Recent work has made clear that the residual pathway is not mere optimization plumbing; it is part of the model's representational machinery. We agree, but argue that the cleanest way to organize this design space is through a two-axis view of the Transformer. A decoder evolves information along two ordered dimensions: sequence position and layer depth. Self-attention already provides adaptive mixing along the sequence axis, whereas the residual stream usually performs fixed addition along the depth axis. If we fix a token position and treat layer index as the ordered variable, then a causal depth-wise residual attention read is exactly the same local operator as causal short sliding-window attention (ShortSWA), except written over depth rather than over sequence. This is the core residual stream duality behind Transformer$^2$. This perspective also clarifies the recent literature.
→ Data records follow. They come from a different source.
/-- THE WALK (kernel): with room `κ · #(seed primes)` the seed primes are shed one at a time (strong induction on their number), keeping
the depth, the level, the engine-part frame and the deep-index invariant; at the end the conductor is all engine primes (index `≥ M*`) and the
class at the FIXED level is visibly non-zero, hence non-zero (`h1Eval_zero`). -/
theorem walk (W : WeierstrassCurve ℚ) [W.IsElliptic] [W.IsGloballyMinimal] {K : Type} [Field K] [NumberField K] [NeZero (W.conductorNorm ℤ)]
    {Dt : Literature.NumberTheory.EllipticCurves.ModularForms.ModularParametrizationData W (W.conductorNorm ℤ)} {β : ℤ} {ι : K →+* ℂ}
    [∀ k : ℕ, NumberField (ringClassField K ι k)] {κ B M Mstar r : ℕ} (hM : 1 ≤ M) (hMstar : M ≤ Mstar)
    (hswap : ∀ (I M v s e : ℕ) (d : Literature.NumberTheory.EllipticCurves.KolyvaginHeegnerData Dt β ι (s * e)),
      Literature.NumberTheory.EllipticCurves.KolyvaginDescent.KolSupp (Literature.NumberTheory.EllipticCurves.Zhang2014.IsKolyvaginPrime (W.conductorNorm ℤ) W K 2) (s * e) →
      s ≠ 1 → 1 ≤ M → M ≤ I → ((M : ℕ) : ℕ∞) ≤ Literature.NumberTheory.EllipticCurves.Zhang2014.levelIndex W 2 (s * e) →
      (∀ p ∈ e.primeFactors, I ≤ Literature.NumberTheory.EllipticCurves.Zhang2014.kolyvaginIndex W 2 p ∧ (∃ (pl : HeightOneSpectrum (𝓞 ℚ)) (𝔓 : Ideal (absIntegers (𝓞 ℚ) ℚ)) (h : absoluteGaloisGroup ℚ), (p : 𝓞 ℚ) ∈ pl.asIdeal ∧ 𝔓 ∈ pl.primesAbove ∧ IsArithFrobAt (𝓞 ℚ) h 𝔓 ∧ (∀ X : geomTorsion W ((2 ^ M : ℕ) : ℤ), h • h • X = X) ∧ ∃ P : geomTorsion W ((2 ^ M : ℕ) : ℤ), (2 : ℤ) ^ (M - 1) • (P + h • P) ≠ 0)) →
      (∃ x ∈ Jetchev2008.modifiedSelmerGroup W K ι ((2 ^ M : ℕ) : ℤ) e, addOrderOf x = 2 ^ M) →
      (∃ ρ ∈ torsionFixing (W.baseChange K) ((2 ^ M : ℕ) : ℤ),
          ((2 ^ (v + κ) : ℕ) : ℤ) • h1Eval (W.baseChange K) ((2 ^ M : ℕ) : ℤ) (d.kolyvaginClass Nat.prime_two M) ρ ≠ 0) →
      ∃ (q s' f : ℕ) (d' : Literature.NumberTheory.EllipticCurves.KolyvaginHeegnerData Dt β ι (s' * (e * f))),
        s = q * s' ∧ q.Prime ∧
        (∀ p ∈ (e * f).primeFactors, I ≤ Literature.NumberTheory.EllipticCurves.Zhang2014.kolyvaginIndex W 2 p ∧ (∃ (pl : HeightOneSpectrum (𝓞 ℚ)) (𝔓 : Ideal (absIntegers (𝓞 ℚ) ℚ)) (h : absoluteGaloisGroup ℚ), (p : 𝓞 ℚ) ∈ pl.asIdeal ∧ 𝔓 ∈ pl.primesAbove ∧ IsArithFrobAt (𝓞 ℚ) h 𝔓 ∧ (∀ X : geomTorsion W ((2 ^ M : ℕ) : ℤ), h • h • X = X) ∧ ∃ P : geomTorsion W ((2 ^ M : ℕ) : ℤ), (2 : ℤ) ^ (M - 1) • (P + h • P) ≠ 0)) ∧
        s'.primeFactors.card + 1 = s.primeFactors.card ∧
        (s' * (e * f)).primeFactors.card = (s * e).primeFactors.card + B ∧
        Literature.NumberTheory.EllipticCurves.KolyvaginDescent.KolSupp (Literature.NumberTheory.EllipticCurves.Zhang2014.IsKolyvaginPrime (W.conductorNorm ℤ) W K 2) (s' * (e * f)) ∧
        ((M : ℕ) : ℕ∞) ≤ Literature.NumberTheory.EllipticCurves.Zhang2014.levelIndex W 2 (s' * (e * f)) ∧
        (∃ x' ∈ Jetchev2008.modifiedSelmerGroup W K ι ((2 ^ M : ℕ) : ℤ) (e * f), addOrderOf x' = 2 ^ M) ∧
        ∃ ρ ∈ torsionFixing (W.baseChange K) ((2 ^ M : ℕ) : ℤ),
          ((2 ^ v : ℕ) : ℤ) • h1Eval (W.baseChange K) ((2 ^ M : ℕ) : ℤ) (d'.kolyvaginClass Nat.prime_two M) ρ ≠ 0)
    (hstart : ∃ x ∈ Jetchev2008.modifiedSelmerGroup W K ι ((2 ^ M : ℕ) : ℤ) 1, addOrderOf x = 2 ^ M) :
    ∀ (j : ℕ) (s e v n : ℕ) (d : Literature.NumberTheory.EllipticCurves.KolyvaginHeegnerData Dt β ι n), n = s * e →
      s.primeFactors.card ≤ j →
      Literature.NumberTheory.EllipticCurves.KolyvaginDescent.KolSupp (Literature.NumberTheory.EllipticCurves.Zhang2014.IsKolyvaginPrime (W.conductorNorm ℤ) W K 2) n →
      n.primeFactors.card + B * s.primeFactors.card = r + B * r → ((M : ℕ) : ℕ∞) ≤ Literature.NumberTheory.EllipticCurves.Zhang2014.levelIndex W 2 n →
      (∀ p ∈ e.primeFactors, Mstar ≤ Literature.NumberTheory.EllipticCurves.Zhang2014.kolyvaginIndex W 2 p ∧ (∃ (pl : HeightOneSpectrum (𝓞 ℚ)) (𝔓 : Ideal (absIntegers (𝓞 ℚ) ℚ)) (h : absoluteGaloisGroup ℚ), (p : 𝓞 ℚ) ∈ pl.asIdeal ∧ 𝔓 ∈ pl.primesAbove ∧ IsArithFrobAt (𝓞 ℚ) h 𝔓 ∧ (∀ X : geomTorsion W ((2 ^ M : ℕ) : ℤ), h • h • X = X) ∧ ∃ P : geomTorsion W ((2 ^ M : ℕ) : ℤ), (2 : ℤ) ^ (M - 1) • (P + h • P) ≠ 0)) →
      (e = 1 ∨ ∃ x ∈ Jetchev2008.modifiedSelmerGroup W K ι ((2 ^ M : ℕ) : ℤ) e, addOrderOf x = 2 ^ M) →
      s.primeFactors.card * κ ≤ v →
      (∃ ρ ∈ torsionFixing (W.baseChange K) ((2 ^ M : ℕ) : ℤ),
          ((2 ^ v : ℕ) : ℤ) • h1Eval (W.baseChange K) ((2 ^ M : ℕ) : ℤ) (d.kolyvaginClass Nat.prime_two M) ρ ≠ 0) →
      ∃ (n' : ℕ) (d' : Literature.NumberTheory.EllipticCurves.KolyvaginHeegnerData Dt β ι n'),
        Literature.NumberTheory.EllipticCurves.KolyvaginDescent.KolSupp (Literature.NumberTheory.EllipticCurves.Zhang2014.IsKolyvaginPrime (W.conductorNorm ℤ) W K 2) n' ∧
        n'.primeFactors.card = r + B * r ∧ ((Mstar : ℕ) : ℕ∞) ≤ Literature.NumberTheory.EllipticCurves.Zhang2014.levelIndex W 2 n' ∧
        d'.kolyvaginClass Nat.prime_two M ≠ 0 := by
  intro j
  induction j with
  | zero =>
    intro s e v n d hn hj hKol hcard hidx hdeep _ _ hvis
    have hs0 : s.primeFactors = ∅ := Finset.card_eq_zero.mp (Nat.le_zero.mp hj)
    rcases Nat.primeFactors_eq_empty.mp hs0 with h0 | h1
    · exfalso
      subst h0
      have h00 : n = 0 := by rw [hn, Nat.zero_mul]
      exact (hKol.1.ne_zero) h00
    · subst h1
      have hne : n = e := by rw [hn, Nat.one_mul]
      have hcard0 : n.primeFactors.card = r + B * r := by simpa [Nat.primeFactors_one] using hcard
      refine ⟨n, d, hKol, hcard0, ?_, ?_⟩
      · exact Zhang2014.natCast_le_levelIndex_iff.mpr fun p hp ↦ (hdeep p (by rw [← hne]; exact hp)).1
      · obtain ⟨ρ, hρ, hval⟩ := hvis
        intro hc
        apply hval
        rw [hc, h1Eval_zero _ _ hρ, smul_zero]
  | succ j ih =>
    intro s e v n d hn hj hKol hcard hidx hdeep hframe hv hvis
    by_cases hsj : s.primeFactors.card ≤ j
    · exact ih s e v n d hn hsj hKol hcard hidx hdeep hframe hv hvis
    · have hcs : s.primeFactors.card = j + 1 := by omega
      have hs1 : s ≠ 1 := by
        rintro rfl
        simp [Nat.primeFactors_one] at hcs
      -- the frame at the engine part: at `e = 1` from the start line
      have hframe' : ∃ x ∈ Jetchev2008.modifiedSelmerGroup W K ι ((2 ^ M : ℕ) : ℤ) e, addOrderOf x = 2 ^ M := by
        rcases hframe with he | hx
        · rw [he]; exact hstart
        · exact hx
      -- room: `κ ≤ v` and the budget of the new state
      have hκv : κ ≤ v := by
        have h1 : κ ≤ s.primeFactors.card * κ := by
          rw [hcs]; exact Nat.le_mul_of_pos_left κ (Nat.succ_pos j)
        exact le_trans h1 hv
      have hvis' : ∃ ρ ∈ torsionFixing (W.baseChange K) ((2 ^ M : ℕ) : ℤ),
          ((2 ^ ((v - κ) + κ) : ℕ) : ℤ) • h1Eval (W.baseChange K) ((2 ^ M : ℕ) : ℤ) (d.kolyvaginClass Nat.prime_two M) ρ ≠ 0 := by
        rw [Nat.sub_add_cancel hκv]; exact hvis
      subst hn
      obtain ⟨q, s', f, d', hsq, hq, hdeep', hcard', hcardn', hKol', hidx', hframeℓ, hvisℓ⟩ :=
        hswap Mstar M (v - κ) s e d hKol hs1 hM hMstar hidx hdeep hframe' hvis'
      have hs'j : s'.primeFactors.card ≤ j := by omega
      have hcard'' : (s' * (e * f)).primeFactors.card + B * s'.primeFactors.card = r + B * r := by
        rw [hcardn']
        rw [← hcard', Nat.mul_succ] at hcard
        omega
      have hv' : s'.primeFactors.card * κ ≤ v - κ := by
        have h2 : s'.primeFactors.card * κ + κ ≤ v := by
          have h3 : (s'.primeFactors.card + 1) * κ ≤ v := by rw [hcard']; exact hv
          simpa [Nat.add_mul] using h3
        omega
      exact ih s' (e * f) (v - κ) (s' * (e * f)) d' rfl hs'j hKol' hcard'' hidx' hdeep' (Or.inr hframeℓ) hv' hvisℓ

/-- **{S0ʳ, SL, SW} ⟹ DeepSeedAtTwo** (kernel): `κ` from SW, `r` from S0ʳ, ONE seed with room `r·κ` at level `M₁`; for each target index
`M* ≥ M₁` the walk at `I := M*` sheds the seed primes and returns a conductor of `r` engine primes of index `≥ M*` with `c_{M₁} ≠ 0`. -/
theorem deepSeedAtTwo_of_swap (hS : KolyvaginRoomSeedAtTwo) (hL : StartLineAtTwo) (hW : SeedPrimeSwapAtTwo) :
    Vertical.DeepSeedAtTwo := by
  intro W _ _ hCM hred hsurj K _ _ hK _ hH hodd hd3 htors hH2 Dt β ι hβ
  haveI : ∀ k : ℕ, NumberField (ringClassField K ι k) :=
    Summit.BirchSwinnertonDyer.Rank1Residual.JET.numberField_ringClassField K hK ι
  obtain ⟨κ, B, hswap⟩ := hW W hCM hred hsurj K hK hH hodd hd3 htors hH2 Dt β ι hβ
  obtain ⟨r, hroom⟩ := hS W hCM hred hsurj K hK hH hodd hd3 htors hH2 Dt β ι hβ
  obtain ⟨n₁, d₁, M₁, hKol₁, hcard₁, hM₁, hidx₁, hvis₁⟩ := hroom (r * κ)
  refine ⟨r + B * r, M₁, hM₁, fun Mstar hMstar ↦ ?_⟩
  have hstart := hL W hCM hred hsurj K hK hH hodd hd3 htors hH2 Dt β ι hβ M₁ hM₁
  have hv : n₁.primeFactors.card * κ ≤ r * κ := by rw [hcard₁]
  have hinv : n₁.primeFactors.card + B * n₁.primeFactors.card = r + B * r := by rw [hcard₁]
  obtain ⟨n', d', hKol', hcard', hidx', hc'⟩ :=
    walk W hM₁ hMstar (hswap) hstart n₁.primeFactors.card n₁ 1 (r * κ) n₁ d₁ (Nat.mul_one n₁).symm le_rfl hKol₁ hinv hidx₁
      (fun p hp ↦ by simp [Nat.primeFactors_one] at hp) (Or.inl rfl) hv hvis₁
  exact ⟨n', d', hKol', hcard', hidx', hc'⟩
ELC-BERT and DenseFormer already show that learned aggregation over depth can outperform uniform residual accumulation, while Vertical Attention, DeepCrossAttention (DCA), MUDDFormer, and Attention Residuals move further toward explicit attention-based routing over earlier layers. The key point, however, is that operator-level duality does not imply systems-level symmetry. For large-scale autoregressive models, sequence-axis ShortSWA is usually the more hardware-friendly placement because it reuses token-side sliding-window kernels, KV-cache layouts, and chunked execution. If the goal is instead to change the shortcut itself, Deep Delta Learning (DDL) is the cleaner intervention because it modifies the residual operator directly rather than adding a separate cross-layer retrieval path. Our recommendation is therefore simple: use DDL when the shortcut is the object of interest, and use sequence-axis ShortSWA when the goal is local adaptive mixing.